I listened to Regina Spektor in high school the way that other angsty, teenage misfits listened to Blink-182 or My Chemical Romance. For me, she was the voice that reassured me I wasn’t the only weird kid with a warped imagination. And growing up in a culture whose mainstream music consistently glorified shallow values that didn’t appeal to me, I needed that voice.
What We Saw From the Cheap Seats, Regina’s last studio album, came out about four years ago. Although she was never the kind of artist who constantly had her name in the tabloids, the silence worried me. I’d heard she settled down and had a kid. I wondered if this might the last work we’d see from her. The thought was terrifying. Regina was not only my favorite solo artist, but also one of my biggest role models. I couldn’t stand the idea that she’d given up on the creative life and gone home.
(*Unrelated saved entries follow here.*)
/-- `IEIE` (exchange type): `V_Kᴴ (c†_{e i} c†_{m'} c_{e l} c_m) V_K = -[m' = m ∈ K] · c†_i c_l`.
[cite: HelgakerJorgensenOlsen2000, eq. (12.5.12) (the exchange term -g_miin of the inactive Fock matrix)] -/
theorem sandwichTwo_IEIE (hK : Disjoint K (rangeF e)) {m m' : ι'} (hm : m ∉ rangeF e)
    (hm' : m' ∉ rangeF e) (i l : ι) :
    (frozenEmbed e K)ᴴ * (creation (e i) * creation m' * annihilation (e l) * annihilation m) *
      frozenEmbed e K = if m' = m ∧ m' ∈ K then -(creation i * annihilation l) else 0 := by
  have hw : creation (e i) * creation m' * annihilation (e l) * annihilation m =
      -(creation (e i) * annihilation (e l) * (creation m' * annihilation m)) := by
    rw [Matrix.mul_assoc (creation (e i)),
      creation_annihilation_swap_eq_neg (Ne.symm (apply_ne_of_not_mem_rangeF e hm' l)), Matrix.mul_neg,
      Matrix.neg_mul, ← Matrix.mul_assoc (creation (e i)), Matrix.mul_assoc (creation (e i) * annihilation (e l))]
  rw [hw, Matrix.mul_neg, Matrix.neg_mul, sandwich_creation_mul_annihilation e hK hm' hm
    ((commute_creation_apply_numberAt e i hm).mul_left (commute_annihilation_apply_numberAt e l hm)),
    sandwichOne_II e hK]
  split_ifs <;> simp

/-- `V_Kᴴ n_a V_K = [a ∈ K] · 1` for an environment orbital `a` (private bookkeeping).
[cite: HelgakerJorgensenOlsen2000, eq. (1.7.17)] -/
private theorem sandwich_numberAt (hK : Disjoint K (rangeF e)) {a : ι'} (ha : a ∉ rangeF e) :
    (frozenEmbed e K)ᴴ * numberAt a * frozenEmbed e K = if a ∈ K then 1 else 0 := by
  rw [numberAt, sandwichOne_EE e hK ha ha]
  simp only [true_and]

/-- `EEEE`: the environment string compresses to the two-electron density matrix of the occupation
vector `|K⟩`: `V_Kᴴ (c†_{m₁} c†_{m₃} c_{m₄} c_{m₂}) V_K = ([m₃ = m₄][m₁ = m₂] - [m₁ = m₄][m₃ = m₂]) [m₁, m₃ ∈ K] · 1`
(`T_{PQ,RS} = k_P k_Q (δ_PR δ_QS - δ_PS δ_QR)`). [cite: HelgakerJorgensenOlsen2000, eq. (1.7.33)] -/
theorem sandwichTwo_EEEE (hK : Disjoint K (rangeF e)) {m₁ m₂ m₃ m₄ : ι'} (h₁ : m₁ ∉ rangeF e)
    (h₂ : m₂ ∉ rangeF e) (h₃ : m₃ ∉ rangeF e) (h₄ : m₄ ∉ rangeF e) :
    (frozenEmbed e K)ᴴ * (creation m₁ * creation m₃ * annihilation m₄ * annihilation m₂) * frozenEmbed e K =
      ((if m₃ = m₄ ∧ m₁ = m₂ ∧ m₁ ∈ K ∧ m₃ ∈ K then (1 : ℂ) else 0) -
        (if m₁ = m₄ ∧ m₃ = m₂ ∧ m₁ ∈ K ∧ m₃ ∈ K then (1 : ℂ) else 0)) •
        (1 : Matrix (Finset ι) (Finset ι) ℂ) := by
  by_cases h12 : m₁ = m₂
  · subst h12
    by_cases h14 : m₁ = m₄
    · subst h14
      rw [Matrix.mul_assoc (creation m₁ * creation m₃), annihilation_mul_self', Matrix.mul_zero,
        Matrix.mul_zero, Matrix.zero_mul]
      by_cases h31 : m₃ = m₁
      · subst h31; simp
      · simp [h31]
    by_cases h13 : m₁ = m₃
    · subst h13
      rw [creation_mul_self, Matrix.zero_mul, Matrix.zero_mul, Matrix.mul_zero, Matrix.zero_mul,
        if_neg (show ¬(m₁ = m₄ ∧ m₁ = m₁ ∧ m₁ ∈ K ∧ m₁ ∈ K) from fun h => h14 h.1), sub_self, zero_smul]
    -- the diagonal Coulomb case: the string is `n_{m₁} c†_{m₃} c_{m₄}`
    have hw : creation m₁ * creation m₃ * annihilation m₄ * annihilation m₁ =
        numberAt m₁ * (creation m₃ * annihilation m₄) := by
      rw [Matrix.mul_assoc (creation m₁ * creation m₃), annihilation_swap_eq_neg m₄ m₁,
        Matrix.mul_neg, ← Matrix.mul_assoc, Matrix.mul_assoc (creation m₁) (creation m₃),
        creation_annihilation_swap_eq_neg (Ne.symm h13), Matrix.mul_neg, Matrix.neg_mul, neg_neg,
        ← Matrix.mul_assoc (creation m₁), Matrix.mul_assoc (creation m₁ * annihilation m₁)]
      rfl
    rw [hw, sandwich_creation_mul_annihilation e hK h₃ h₄ (numberAt_commute m₁ m₄),
      sandwich_numberAt e hK h₁]
    by_cases h34 : m₃ = m₄
    · subst h34
      by_cases h3K : m₃ ∈ K <;> by_cases h1K : m₁ ∈ K <;> simp [h3K, h1K, h14]
    · simp [h34, h14]
  · by_cases h42 : m₄ = m₂
    · rw [h42, Matrix.mul_assoc (creation m₁ * creation m₃), annihilation_mul_self', Matrix.mul_zero,
        Matrix.mul_zero, Matrix.zero_mul,
        if_neg (show ¬(m₃ = m₂ ∧ m₁ = m₂ ∧ m₁ ∈ K ∧ m₃ ∈ K) from fun h => h12 h.2.1),
        if_neg (show ¬(m₁ = m₂ ∧ m₃ = m₂ ∧ m₁ ∈ K ∧ m₃ ∈ K) from fun h => h12 h.1), sub_self, zero_smul]
    -- the exchange case: `c†_{m₃} c_{m₄} = δ - c_{m₄} c†_{m₃}` splits the string
    have h34 : creation m₃ * annihilation m₄ =
        (if m₃ = m₄ then (1 : ℂ) else 0) • (1 : Matrix (Finset ι') (Finset ι') ℂ) -
          annihilation m₄ * creation m₃ := by
      rw [annihilation_mul_creation m₄ m₃]
      by_cases h : m₃ = m₄
      · subst h
        simp
      · simp [h, Ne.symm h]
    have hw : creation m₁ * creation m₃ * annihilation m₄ * annihilation m₂ =
        (if m₃ = m₄ then (1 : ℂ) else 0) • (creation m₁ * annihilation m₂) -
          creation m₁ * annihilation m₄ * (creation m₃ * annihilation m₂) := by
      rw [Matrix.mul_assoc (creation m₁), h34, Matrix.mul_sub, Matrix.sub_mul, Matrix.mul_smul,
        Matrix.mul_one, Matrix.smul_mul, ← Matrix.mul_assoc (creation m₁),
        Matrix.mul_assoc (creation m₁ * annihilation m₄)]
    rw [hw, Matrix.mul_sub, Matrix.sub_mul, Matrix.mul_smul, Matrix.smul_mul, sandwichOne_EE e hK h₁ h₂,
      if_neg (show ¬(m₁ = m₂ ∧ m₁ ∈ K) from fun h => h12 h.1), smul_zero, zero_sub,
      sandwich_creation_mul_annihilation e hK h₃ h₂
        ((commute_creation_numberAt_of_ne h12).mul_left (commute_annihilation_numberAt_of_ne h42)),
      sandwichOne_EE e hK h₁ h₄,
      if_neg (show ¬(m₃ = m₄ ∧ m₁ = m₂ ∧ m₁ ∈ K ∧ m₃ ∈ K) from fun h => h12 h.2.1), zero_sub]
    by_cases h32 : m₃ = m₂
    · subst h32
      by_cases h14 : m₁ = m₄
      · subst h14
        by_cases h3K : m₃ ∈ K <;> by_cases h1K : m₁ ∈ K <;> simp [h3K, h1K]
      · simp [h14]
    · simp [h32]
Remember Us to Life took me completely by surprise. In Regina’s absence, the alternative scene had shifted toward more synthetic, less definable sounds. But then again, she’d never been one to follow the trends.
Now, I’m not going to say that this was her best album ever. “Bleeding Heart,” the first track, threw me off because it was so jarringly different from the sound of the rest of the album. While Remember Us To Life maintained a more grandiose, cinematic tone than much of her previous work, I didn’t find it to be a revolutionary development in her career. In a lot of her post- Songs work, Regina maintained a general piano-voice style throughout a given album, branching out and experimenting with different sounds here and there. Remember Us To Life is pretty similar in that way.
What really surprised me was that people were talking about this album as being darker or sadder than Regina’s previous work. I’ve always thought of her work as being very dark– maybe not gruesome or aggressive, but casually aware of a universal sadness and dissatisfaction. Regina tells stories about post-apocalyptic cyborgs, people dying of carbon monoxide poisoning, the existential crisis of a man looking at the full spectrum of human life and finding it meaningless… I couldn’t imagine Remember Us To Life being the “somber” album.
Of course, this might have something to do with some unfortunate associations that the general public has made with Regina Spektor’s career. Pitchfork writer Katherine St. Asaph brought up a pretty good point in her review when she mentioned that Regina’s creative work is often undermined by the persona people have come to imagine for her. In her review of Remember Us To Life, St. Asaph says “The public perception takes that earnestness and recasts it as one-dimensional quirk—it’s probably not coincidental that this style of music peaked around the same time the “manic pixie dream girl” archetype did—in order to dismiss it.”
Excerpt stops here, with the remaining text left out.